■ Exercise
Every line below between the one holding "have hz : ∀" and the one holding "have h := hNk'", inclusive, should be copied exactly, and no other line.

+===+

/-! ## §2 Every character of `D₂` is a Kummer-value character -/

-- the witness bookkeeping over tuples (as in TP2 `exists_functional_of_kummerCharacter`) is long
set_option maxHeartbeats 1600000 in
include hΘ in
/-- **Every character of `D₂ = H¹(ℚ_{∞,v}, A_ρ)` is the level-value character of a `ℤ₂`-valued functional on the tower tuples** (tuple/local twin of TP2
`exists_functional_of_kummerCharacter`): for `χ : CharacterModule D₂` there is `t : (Fin n → E(ℚ_{∞,v})) →+ ℤ₂` with `χ y = (t(2^kQ) mod 2^k) • 2^{-k}` for EVERY
local Θ-Kummer datum `(ψ, Q, k)` of `y`. Construction: `χ` descends to the witness tuples `Q` (two witnessed classes whose tuples differ by an element of
`N = (E(ℚ_{∞,v}) + ι E[2^∞])ⁿ` have the same `χ`, §1), extends by `0` on `N` and then to all tuples (`ℚ/ℤ` injective); on `2^k`-th roots of tower tuples it
takes values in `(ℤ/2^k) • 2^{-k}`, compatible in `k` (`p • root_{k+1}` is a `k`-th root), whence `t` (`exists_padicInt_toZModPow_eq`).
[cite: Kobayashi2003, §2 (p. 4)] [cite: GreenbergLNM1716, §2] [cite: SilvermanAEC2009, VIII §2, X §4] -/
theorem exists_functional_of_character (χ : CharacterModule (Dloc S κ ρ v)) :
    ∃ t : (Fin r → ↥(localTowerPointsOfEmb κ (closureEmb (K := ℚ) (v.adicCompletion ℚ)) W)) →+ ℤ_[2],
      ∀ (y : Dloc S κ ρ v) (ψ : contOneCocycles (subgroupRep (localRepOf (cofreeGaloisModule S ρ) v) (kerGroup κ v)))
        (Q : Fin r → localPoints W (v.adicCompletion ℚ)) (k : ℕ)
        (hQ : ∀ i, (2 ^ k) • Q i ∈ localTowerPointsOfEmb κ (closureEmb (K := ℚ) (v.adicCompletion ℚ)) W),
        oneCocycleClass (subgroupRep (localRepOf (cofreeGaloisModule S ρ) v) (kerGroup κ v)) ψ = y →
        (∀ (τ : ↥(kerGroup κ v)) (i : Fin r), pointsMapOfEmb W (closureEmb (K := ℚ) (v.adicCompletion ℚ))
          ((Θ (ψ.1 τ) i : ↥(W.geomPrimaryTorsion 2)) : W.geomPoints) = (τ : absoluteGaloisGroup (v.adicCompletion ℚ)) • Q i - Q i) →
        χ y = (PadicInt.toZModPow k (t (fun i => ⟨(2 ^ k) • Q i, hQ i⟩))).val • ((((2 : ℚ) ^ k)⁻¹ : ℚ) : AddCircle (1 : ℚ)) := by
  -- notation
  set T : AddSubgroup (localPoints W (v.adicCompletion ℚ)) := localTowerPointsOfEmb κ (closureEmb (K := ℚ) (v.adicCompletion ℚ)) W with hT
  set Tι : AddSubgroup (localPoints W (v.adicCompletion ℚ)) := (W.geomPrimaryTorsion 2).map (pointsMapOfEmb W (closureEmb (K := ℚ) (v.adicCompletion ℚ))) with hTι
  set N₁ : AddSubgroup (localPoints W (v.adicCompletion ℚ)) := T ⊔ Tι with hN₁
  set N : AddSubgroup (Fin r → localPoints W (v.adicCompletion ℚ)) := AddSubgroup.pi Set.univ (fun _ ↦ N₁) with hN
  have hmemN : ∀ {Q : Fin r → localPoints W (v.adicCompletion ℚ)}, Q ∈ N ↔ ∀ i, Q i ∈ N₁ := fun {Q} ↦ by
    rw [hN, AddSubgroup.mem_pi]; exact ⟨fun h i ↦ h i (Set.mem_univ i), fun h i _ ↦ h i⟩
  -- the witness predicate
  let IsW : contOneCocycles (subgroupRep (localRepOf (cofreeGaloisModule S ρ) v) (kerGroup κ v)) →
      (Fin r → localPoints W (v.adicCompletion ℚ)) → Prop := fun ψ Q ↦
    ∀ (τ : ↥(kerGroup κ v)) (i : Fin r), pointsMapOfEmb W (closureEmb (K := ℚ) (v.adicCompletion ℚ))
      ((Θ (ψ.1 τ) i : ↥(W.geomPrimaryTorsion 2)) : W.geomPoints) = (τ : absoluteGaloisGroup (v.adicCompletion ℚ)) • Q i - Q i
  have isW_add : ∀ {ψ ψ' Q Q'}, IsW ψ Q → IsW ψ' Q' → IsW (ψ + ψ') (Q + Q') := fun {ψ ψ' Q Q'} h h' τ i ↦ by
    have e : ((ψ + ψ').1 τ : Cofree ρ ↥(padicCoeffField S)) = ψ.1 τ + ψ'.1 τ := rfl
    change pointsMapOfEmb W _ ((Θ ((ψ + ψ').1 τ) i : ↥(W.geomPrimaryTorsion 2)) : W.geomPoints) = _
    rw [e, map_add, Pi.add_apply, AddMemClass.coe_add, map_add, h τ i, h' τ i, Pi.add_apply, smul_add]
    abel
  have isW_neg : ∀ {ψ Q}, IsW ψ Q → IsW (-ψ) (-Q) := fun {ψ Q} h τ i ↦ by
    have e : ((-ψ).1 τ : Cofree ρ ↥(padicCoeffField S)) = -ψ.1 τ := rfl
    change pointsMapOfEmb W _ ((Θ ((-ψ).1 τ) i : ↥(W.geomPrimaryTorsion 2)) : W.geomPoints) = _
    rw [e, map_neg, Pi.neg_apply, NegMemClass.coe_neg, map_neg, h τ i, Pi.neg_apply, smul_neg]
    abel
  have isW_sub : ∀ {ψ ψ' Q Q'}, IsW ψ Q → IsW ψ' Q' → IsW (ψ - ψ') (Q - Q') := fun {ψ ψ' Q Q'} h h' ↦ by
    rw [sub_eq_add_neg, sub_eq_add_neg]; exact isW_add h (isW_neg h')
  have isW_zero : IsW 0 0 := fun τ i ↦ by
    change pointsMapOfEmb W _ ((Θ (0 : Cofree ρ ↥(padicCoeffField S)) i : ↥(W.geomPrimaryTorsion 2)) : W.geomPoints) = _
    rw [map_zero, Pi.zero_apply, ZeroMemClass.coe_zero, map_zero, Pi.zero_apply, smul_zero, sub_zero]
  -- (KILL) a class with a witness tuple in `N` is `0`, so `χ` kills it
  have hkill : ∀ (ψ : contOneCocycles (subgroupRep (localRepOf (cofreeGaloisModule S ρ) v) (kerGroup κ v)))
      (Q : Fin r → localPoints W (v.adicCompletion ℚ)), IsW ψ Q → Q ∈ N → χ (oneCocycleClass _ ψ) = 0 := by
    intro ψ Q hW hQN
    have hQN' := hmemN.1 hQN
    choose e he u hu heu using fun i ↦ AddSubgroup.mem_sup.1 (hQN' i)
    choose t ht htu using fun i ↦ AddSubgroup.mem_map.1 (hu i)
    rw [oneCocycleClass_eq_zero_of_torsionWitness S ρ W Θ κ v hΘ ψ Q hW e he (fun i ↦ ⟨t i, ht i⟩)
      (fun i ↦ by rw [← heu i, ← htu i]), map_zero]
  -- the subgroup of witness tuples
  let Wit : AddSubgroup (Fin r → localPoints W (v.adicCompletion ℚ)) :=
    { carrier := {Q | ∃ (ψ : contOneCocycles (subgroupRep (localRepOf (cofreeGaloisModule S ρ) v) (kerGroup κ v))) (k : ℕ),
        (∀ i, (2 ^ k) • Q i ∈ T) ∧ IsW ψ Q}
      zero_mem' := ⟨0, 0, fun i ↦ by rw [Pi.zero_apply, smul_zero]; exact zero_mem T, isW_zero⟩
      add_mem' := by
        rintro Q Q' ⟨ψ, k, hQ, hW⟩ ⟨ψ', k', hQ', hW'⟩
        refine ⟨ψ + ψ', k + k', fun i ↦ ?_, isW_add hW hW'⟩
        rw [Pi.add_apply, smul_add]
        refine add_mem ?_ ?_
        · rw [pow_add, mul_comm, mul_smul]; exact AddSubgroup.nsmul_mem T (hQ i) _
        · rw [pow_add, mul_smul]; exact AddSubgroup.nsmul_mem T (hQ' i) _
      neg_mem' := by
        rintro Q ⟨ψ, k, hQ, hW⟩
        exact ⟨-ψ, k, fun i ↦ by rw [Pi.neg_apply, smul_neg]; exact neg_mem (hQ i), isW_neg hW⟩ }
  have hWit : ∀ Q : Wit, ∃ (ψ : contOneCocycles (subgroupRep (localRepOf (cofreeGaloisModule S ρ) v) (kerGroup κ v))) (k : ℕ),
      (∀ i, (2 ^ k) • (Q : Fin r → localPoints W (v.adicCompletion ℚ)) i ∈ T) ∧ IsW ψ Q := fun Q ↦ Q.2
  choose ψW kW hTW hWW using hWit
  -- two witnessed classes with witness tuples congruent mod `N` have the same `χ`
  have hcongr : ∀ (ψ ψ' : contOneCocycles (subgroupRep (localRepOf (cofreeGaloisModule S ρ) v) (kerGroup κ v)))
      (Q Q' : Fin r → localPoints W (v.adicCompletion ℚ)), IsW ψ Q → IsW ψ' Q' → Q - Q' ∈ N →
      χ (oneCocycleClass _ ψ) = χ (oneCocycleClass _ ψ') := by
    intro ψ ψ' Q Q' hW hW' hQQ'
    rw [← sub_eq_zero, ← map_sub, ← oneCocycleClass_sub]
    exact hkill (ψ - ψ') (Q - Q') (isW_sub hW hW') hQQ'
  -- the descended character on `Wit`
  let Φ : Wit →+ AddCircle (1 : ℚ) :=
    { toFun := fun Q ↦ χ (oneCocycleClass _ (ψW Q))
      map_zero' := hkill (ψW 0) _ (hWW 0) (by rw [ZeroMemClass.coe_zero]; exact zero_mem N)
      map_add' := fun Q Q' ↦ by
        change χ (oneCocycleClass _ (ψW (Q + Q'))) = χ (oneCocycleClass _ (ψW Q)) + χ (oneCocycleClass _ (ψW Q'))
        rw [← map_add, ← oneCocycleClass_add]
        exact hcongr (ψW (Q + Q')) (ψW Q + ψW Q') _ _ (hWW _) (isW_add (hWW Q) (hWW Q')) (by rw [AddSubgroup.coe_add, sub_self]; exact zero_mem N) }
  have hΦ : ∀ Q : Wit, Φ Q = χ (oneCocycleClass _ (ψW Q)) := fun Q ↦ rfl
  have hΦN : ∀ Q : Wit, (Q : Fin r → localPoints W (v.adicCompletion ℚ)) ∈ N → Φ Q = 0 := fun Q hQN ↦
    hkill (ψW Q) Q (hWW Q) hQN
  -- extension to `Wit ⊔ N` (zero on `N`), then to all tuples
  let WitS : Submodule ℤ (Fin r → localPoints W (v.adicCompletion ℚ)) := Wit.toIntSubmodule
  let NS : Submodule ℤ (Fin r → localPoints W (v.adicCompletion ℚ)) := N.toIntSubmodule
  let f₁ : (Fin r → localPoints W (v.adicCompletion ℚ)) →ₗ.[ℤ] AddCircle (1 : ℚ) := ⟨WitS, Φ.toIntLinearMap⟩
  let f₂ : (Fin r → localPoints W (v.adicCompletion ℚ)) →ₗ.[ℤ] AddCircle (1 : ℚ) := ⟨NS, 0⟩
  have Hagree : ∀ (x : f₁.domain) (y : f₂.domain), (x : Fin r → localPoints W (v.adicCompletion ℚ)) = y → f₁ x = f₂ y := by
    intro x y hxy
    change Φ x = (0 : NS →ₗ[ℤ] AddCircle (1 : ℚ)) y
    rw [LinearMap.zero_apply]
    exact hΦN x (by rw [hxy]; exact y.2)
  let f := f₁.sup f₂ Hagree
  obtain ⟨χt, hχt⟩ := CharacterModule.dual_surjective_of_injective (R := ℤ) f.domain.subtype
    (Submodule.injective_subtype _) f.toFun.toAddMonoidHom
  have hχt_apply : ∀ x : f.domain, χt (x : Fin r → localPoints W (v.adicCompletion ℚ)) = f x := fun x ↦ DFunLike.congr_fun hχt x
  have hχt_Wit : ∀ Q : Wit, χt (Q : Fin r → localPoints W (v.adicCompletion ℚ)) = χ (oneCocycleClass _ (ψW Q)) := fun Q ↦ by
    have hle := f₁.left_le_sup f₂ Hagree
    have e1 : f₁ Q = f (Submodule.inclusion hle.1 Q) := LinearPMap.apply_comp_inclusion hle Q
    rw [← hΦ, show Φ Q = f₁ Q from rfl, e1, ← hχt_apply]
    rfl
  have hχt_N : ∀ u : Fin r → localPoints W (v.adicCompletion ℚ), u ∈ N → χt u = 0 := fun u hu ↦ by
    have hle := f₁.right_le_sup f₂ Hagree
    have e1 : f₂ ⟨u, hu⟩ = f (Submodule.inclusion hle.1 ⟨u, hu⟩) := LinearPMap.apply_comp_inclusion hle ⟨u, hu⟩
    have e2 : f₂ ⟨u, hu⟩ = 0 := rfl
    rw [show χt u = χt ((Submodule.inclusion hle.1 ⟨u, hu⟩ : f.domain) : Fin r → localPoints W (v.adicCompletion ℚ)) from rfl, hχt_apply, ← e1, e2]
  -- roots of a tuple differ by `N`-elements, so `χt` is constant on the roots of a tuple
  have hroot : ∀ {k : ℕ} {Q Q' P : Fin r → localPoints W (v.adicCompletion ℚ)},
      (∀ i, (2 ^ k) • Q i = P i) → (∀ i, (2 ^ k) • Q' i = P i) → χt Q' = χt Q := by
    intro k Q Q' P hQ hQ'
    have hd : Q' - Q ∈ N := by
      refine hmemN.2 fun i ↦ ?_
      obtain ⟨t, ht⟩ := exists_torsion_of_pow_nsmul_eq W 2 (closureEmb (K := ℚ) (v.adicCompletion ℚ)) (hQ i) (hQ' i)
      rw [Pi.sub_apply, ht, add_sub_cancel_left]
      exact AddSubgroup.mem_sup_right (AddSubgroup.mem_map_of_mem _ t.2)
    have h := hχt_N _ hd
    rw [map_sub, sub_eq_zero] at h
    exact h
  -- chosen roots and the residues `Nk P : ℤ/2^k`
  have hdiv : ∀ (k : ℕ) (P : Fin r → localPoints W (v.adicCompletion ℚ)), ∃ Q : Fin r → localPoints W (v.adicCompletion ℚ), ∀ i, (2 ^ k) • Q i = P i :=
    fun k P ↦ by
      choose Q hQ using fun i ↦ W.nsmul_surjective_localPoints (v.adicCompletion ℚ) (pow_ne_zero k two_ne_zero) (P i)
      exact ⟨Q, hQ⟩
  choose R hR using hdiv
  have hval : ∀ (k : ℕ) (P : Fin r → ↥T), ∃ n : ZMod (2 ^ k),
      χt (R k (fun i ↦ (P i : localPoints W (v.adicCompletion ℚ)))) = n.val • ((((2 : ℚ) ^ k)⁻¹ : ℚ) : AddCircle (1 : ℚ)) := fun k P ↦ by
    obtain ⟨n, hn⟩ := exists_zmod_val_smul_invPow_eq 2 k (χt (R k (fun i ↦ (P i : localPoints W (v.adicCompletion ℚ))))) (by
      rw [← map_nsmul]
      refine hχt_N _ (hmemN.2 fun i ↦ ?_)
      rw [Pi.smul_apply, hR k]
      exact AddSubgroup.mem_sup_left (P i).2)
    exact ⟨n, by rw [hn]; norm_cast⟩
  choose Nk hNk using hval
  -- value of `χt` at ANY `2^k`-th root of a tower tuple
  have hNk' : ∀ (k : ℕ) (P : Fin r → ↥T) (Q : Fin r → localPoints W (v.adicCompletion ℚ)), (∀ i, (2 ^ k) • Q i = (P i : localPoints W (v.adicCompletion ℚ))) →
      χt Q = (Nk k P).val • ((((2 : ℚ) ^ k)⁻¹ : ℚ) : AddCircle (1 : ℚ)) := fun k P Q hQ ↦ by
    rw [hroot (hR k (fun i ↦ (P i : localPoints W (v.adicCompletion ℚ)))) hQ, hNk]
  have hx0 : ∀ k : ℕ, (2 ^ k) • ((((2 : ℚ) ^ k)⁻¹ : ℚ) : AddCircle (1 : ℚ)) = 0 := fun k ↦ by
    have h := pow_nsmul_invPow_self 2 k
    norm_cast at h ⊢
  -- compatibility `Nk (k+1) P ≡ Nk k P (mod 2^k)`
  have hcompat : ∀ (P : Fin r → ↥T) (k : ℕ), ZMod.castHom (pow_dvd_pow 2 (Nat.le_succ k)) (ZMod (2 ^ k)) (Nk (k + 1) P) = Nk k P := by
    intro P k
    haveI : NeZero (2 ^ k) := ⟨pow_ne_zero k two_ne_zero⟩
    haveI : NeZero (2 ^ (k + 1)) := ⟨pow_ne_zero (k + 1) two_ne_zero⟩
    have hfaith := @zmod_eq_of_val_smul_invPow_eq 2 _ k
    have hroot' : ∀ i, (2 ^ k) • ((2 : ℕ) • R (k + 1) (fun i ↦ (P i : localPoints W (v.adicCompletion ℚ))) i) = (P i : localPoints W (v.adicCompletion ℚ)) :=
      fun i ↦ by rw [smul_smul, ← pow_succ, hR]
    have h1 := hNk' k P _ hroot'
    rw [show (fun i ↦ (2 : ℕ) • R (k + 1) (fun i ↦ (P i : localPoints W (v.adicCompletion ℚ))) i) =
        (2 : ℕ) • R (k + 1) (fun i ↦ (P i : localPoints W (v.adicCompletion ℚ))) from rfl, map_nsmul, hNk (k + 1) P, smul_smul] at h1
    have h2 : (2 * (Nk (k + 1) P).val) • ((((2 : ℚ) ^ (k + 1))⁻¹ : ℚ) : AddCircle (1 : ℚ)) =
        (Nk (k + 1) P).val • ((((2 : ℚ) ^ k)⁻¹ : ℚ) : AddCircle (1 : ℚ)) := by
      have e := pow_nsmul_invPow_eq 2 (Nat.le_succ k)
      rw [Nat.succ_sub (le_refl k), Nat.sub_self, pow_one] at e
      push_cast at e
      rw [mul_comm, mul_smul, e]
    rw [h2] at h1
    apply hfaith
    push_cast
    rw [ZMod.castHom_apply, ZMod.cast_eq_val, ZMod.val_natCast, IwasawaDual.mod_smul_eq (hx0 k), ← h1]
  -- the functional
  have hz : ∀ P : Fin r → ↥T, ∃ x : ℤ_[2], ∀ k, PadicInt.toZModPow k x = Nk k P := fun P ↦
    exists_padicInt_toZModPow_eq 2 (fun k ↦ Nk k P) (hcompat P)
  choose zf hzf using hz
  have hzf_add : ∀ P P' : Fin r → ↥T, zf (P + P') = zf P + zf P' := by
    intro P P'
    refine PadicInt.ext_of_toZModPow.1 fun k ↦ ?_
    haveI : NeZero (2 ^ k) := ⟨pow_ne_zero k two_ne_zero⟩
    rw [map_add, hzf, hzf, hzf]
    apply @zmod_eq_of_val_smul_invPow_eq 2 _ k
    push_cast
    have hsum : ∀ i, (2 ^ k) • (R k (fun i ↦ (P i : localPoints W (v.adicCompletion ℚ))) i + R k (fun i ↦ (P' i : localPoints W (v.adicCompletion ℚ))) i) =
        ((P + P') i : localPoints W (v.adicCompletion ℚ)) := fun i ↦ by
      rw [smul_add, hR, hR, Pi.add_apply, AddSubgroup.coe_add]
    have h := hNk' k (P + P') (fun i ↦ R k (fun i ↦ (P i : localPoints W (v.adicCompletion ℚ))) i + R k (fun i ↦ (P' i : localPoints W (v.adicCompletion ℚ))) i) hsum
    rw [show (fun i ↦ R k (fun i ↦ (P i : localPoints W (v.adicCompletion ℚ))) i + R k (fun i ↦ (P' i : localPoints W (v.adicCompletion ℚ))) i) =
        R k (fun i ↦ (P i : localPoints W (v.adicCompletion ℚ))) + R k (fun i ↦ (P' i : localPoints W (v.adicCompletion ℚ))) from rfl,
      map_add, hNk, hNk] at h
    rw [← h, ZMod.val_add, IwasawaDual.mod_smul_eq (hx0 k), add_smul]
  refine ⟨{ toFun := zf, map_zero' := ?_, map_add' := hzf_add }, fun y ψ Q k hQ hψ hW ↦ ?_⟩
  · have h := hzf_add 0 0
    rwa [add_zero, left_eq_add] at h
  · -- the value formula
    change χ y = (PadicInt.toZModPow k (zf (fun i ↦ ⟨(2 ^ k) • Q i, hQ i⟩))).val • _
    rw [hzf, ← hNk' k (fun i ↦ ⟨(2 ^ k) • Q i, hQ i⟩) Q (fun i ↦ rfl)]
    have hQW : Q ∈ Wit := ⟨ψ, k, hQ, hW⟩
    rw [show χt Q = χt ((⟨Q, hQW⟩ : Wit) : Fin r → localPoints W (v.adicCompletion ℚ)) from rfl, hχt_Wit ⟨Q, hQW⟩, ← hψ]
    exact hcongr ψ (ψW ⟨Q, hQW⟩) Q Q hW (hWW ⟨Q, hQW⟩) (by rw [sub_self]; exact zero_mem N)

+===+

■ Result
  have hz : ∀ P : Fin r → ↥T, ∃ x : ℤ_[2], ∀ k, PadicInt.toZModPow k x = Nk k P := fun P ↦
    exists_padicInt_toZModPow_eq 2 (fun k ↦ Nk k P) (hcompat P)
  choose zf hzf using hz
  have hzf_add : ∀ P P' : Fin r → ↥T, zf (P + P') = zf P + zf P' := by
    intro P P'
    refine PadicInt.ext_of_toZModPow.1 fun k ↦ ?_
    haveI : NeZero (2 ^ k) := ⟨pow_ne_zero k two_ne_zero⟩
    rw [map_add, hzf, hzf, hzf]
    apply @zmod_eq_of_val_smul_invPow_eq 2 _ k
    push_cast
    have hsum : ∀ i, (2 ^ k) • (R k (fun i ↦ (P i : localPoints W (v.adicCompletion ℚ))) i + R k (fun i ↦ (P' i : localPoints W (v.adicCompletion ℚ))) i) =
        ((P + P') i : localPoints W (v.adicCompletion ℚ)) := fun i ↦ by
      rw [smul_add, hR, hR, Pi.add_apply, AddSubgroup.coe_add]
    have h := hNk' k (P + P') (fun i ↦ R k (fun i ↦ (P i : localPoints W (v.adicCompletion ℚ))) i + R k (fun i ↦ (P' i : localPoints W (v.adicCompletion ℚ))) i) hsum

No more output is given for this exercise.